Molecule-Based Genetic Association Studies On Psychiatric Disorders

Background GWAS have successfully detected genetic variants associated with schizophrenia [Ripke et al., 2014]. However, only a small fraction of heritability can be explained. Gene-set/pathway based methods can overcome limitations arising from single SNP-based analysis, but most of them place constraints on size which may exclude highly specific and functional sets [Ramanan et al., 2012], like macromolecules. Ion channels, belonging to macromolecules, are created by polymerization of several subunits whose encoding genes are located far away or even on different chromosomes. We combined such molecules information with GWAS genotype data to investigate how functional channels associated with psychiatric disorders. Methods We defined a biologically meaningful gene-set based on channel structure and performed association study applying the SNP-set (Sequence) Kernel Association Test [Wu et al., 2010] to the Psychiatric Genomics Consortium (PGC) genotype data from bipolar disorder and schizophrenia. Results In the first stage of study (Voltage-gated calcium (Cav) channels vs schizophrenia), we identified 8 out 9 subtypes of Cav channels significantly associated with schizophrenia, including the L-type channels (Cav1.1, Cav1.2, Cav1.3), P-/Q-type Cav2.1, N-type Cav2.2, R-type Cav2.3, T-type Cav3.1 and Cav3.3. Only genes from Cav1.2 and Cav3.3 have been implicated by the largest GWAS (N = 82,315).

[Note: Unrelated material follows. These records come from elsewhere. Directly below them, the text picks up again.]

import Summits.PneNP.PneNP.Theorems.SzkEntropyPeaThreeNotInPCoreDefs

/-!
# Route SzkEntropy, crux `PeaThreeNotInP` (stmt-PneNP-10776), line `SketchIdeator3`, step S7:
# correctness of one Gauss–Jordan pass (registered stub `stub_pass`)

For an in-range support list `L ⊆ [a)×[b)×[c)` the pass `passN L = (r, L')` (CoreDefs §3) sweeps
the dense first flattening `D` (rows/columns = listed row/column labels, with repetitions) by the list
Gauss–Jordan sweep, keeps the `r` pivot rows and reads them back as the support list `L'` (rotated
format `b × c × r`).  We prove: `L'` is in range; `T₁ = rotT (rotT (ofSupportN b c r L'))` has rank
`r`; and `ofSupportN a b c L = tmul P 1 1 T₁ = P * T₁` for some `P` of full column rank `r`.
Method: the list sweep is the typed sweep (`GaussRank.toState_lrun`, invariant `GaussRank.Inv`);
every vector of the row span of `D` is CONSISTENT (equal entries at equally-labelled positions); the
label map `ψ` (position ↦ column label) is linear, injective on consistent vectors, carries the pivot
rows to the rows of `T₁` and the rows of `D` to the rows of the input tensor (`pass_core` is the
abstract linear algebra).  Sources: J. von zur Gathen, J. Gerhard, *Modern Computer Algebra*, 3rd ed.,
CUP 2013, §12.1; J. A. Grochow, Y. Qiao, SIAM J. Comput. 52 (2023), §2.
-/

noncomputable section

In the second stage of study, more ion channels (K+ channels, Na+ channels, …) have been analyzed and data from bipolar disorder was investigated. The results will be presented. Discussion The results suggest that abnormalities of Cav channels may play an important role in the pathophysiology of schizophrenia. Analyzing subunit-encoding genes of a macromolecule in aggregate is a more powerful approach to identify the genetic architecture of polygenic diseases. Molecule-based genetic association study offers the potential of power for discovery and natural connections to biological mechanisms of psychiatric disorders. Significant channels may represent appropriate drug targets for therapeutics.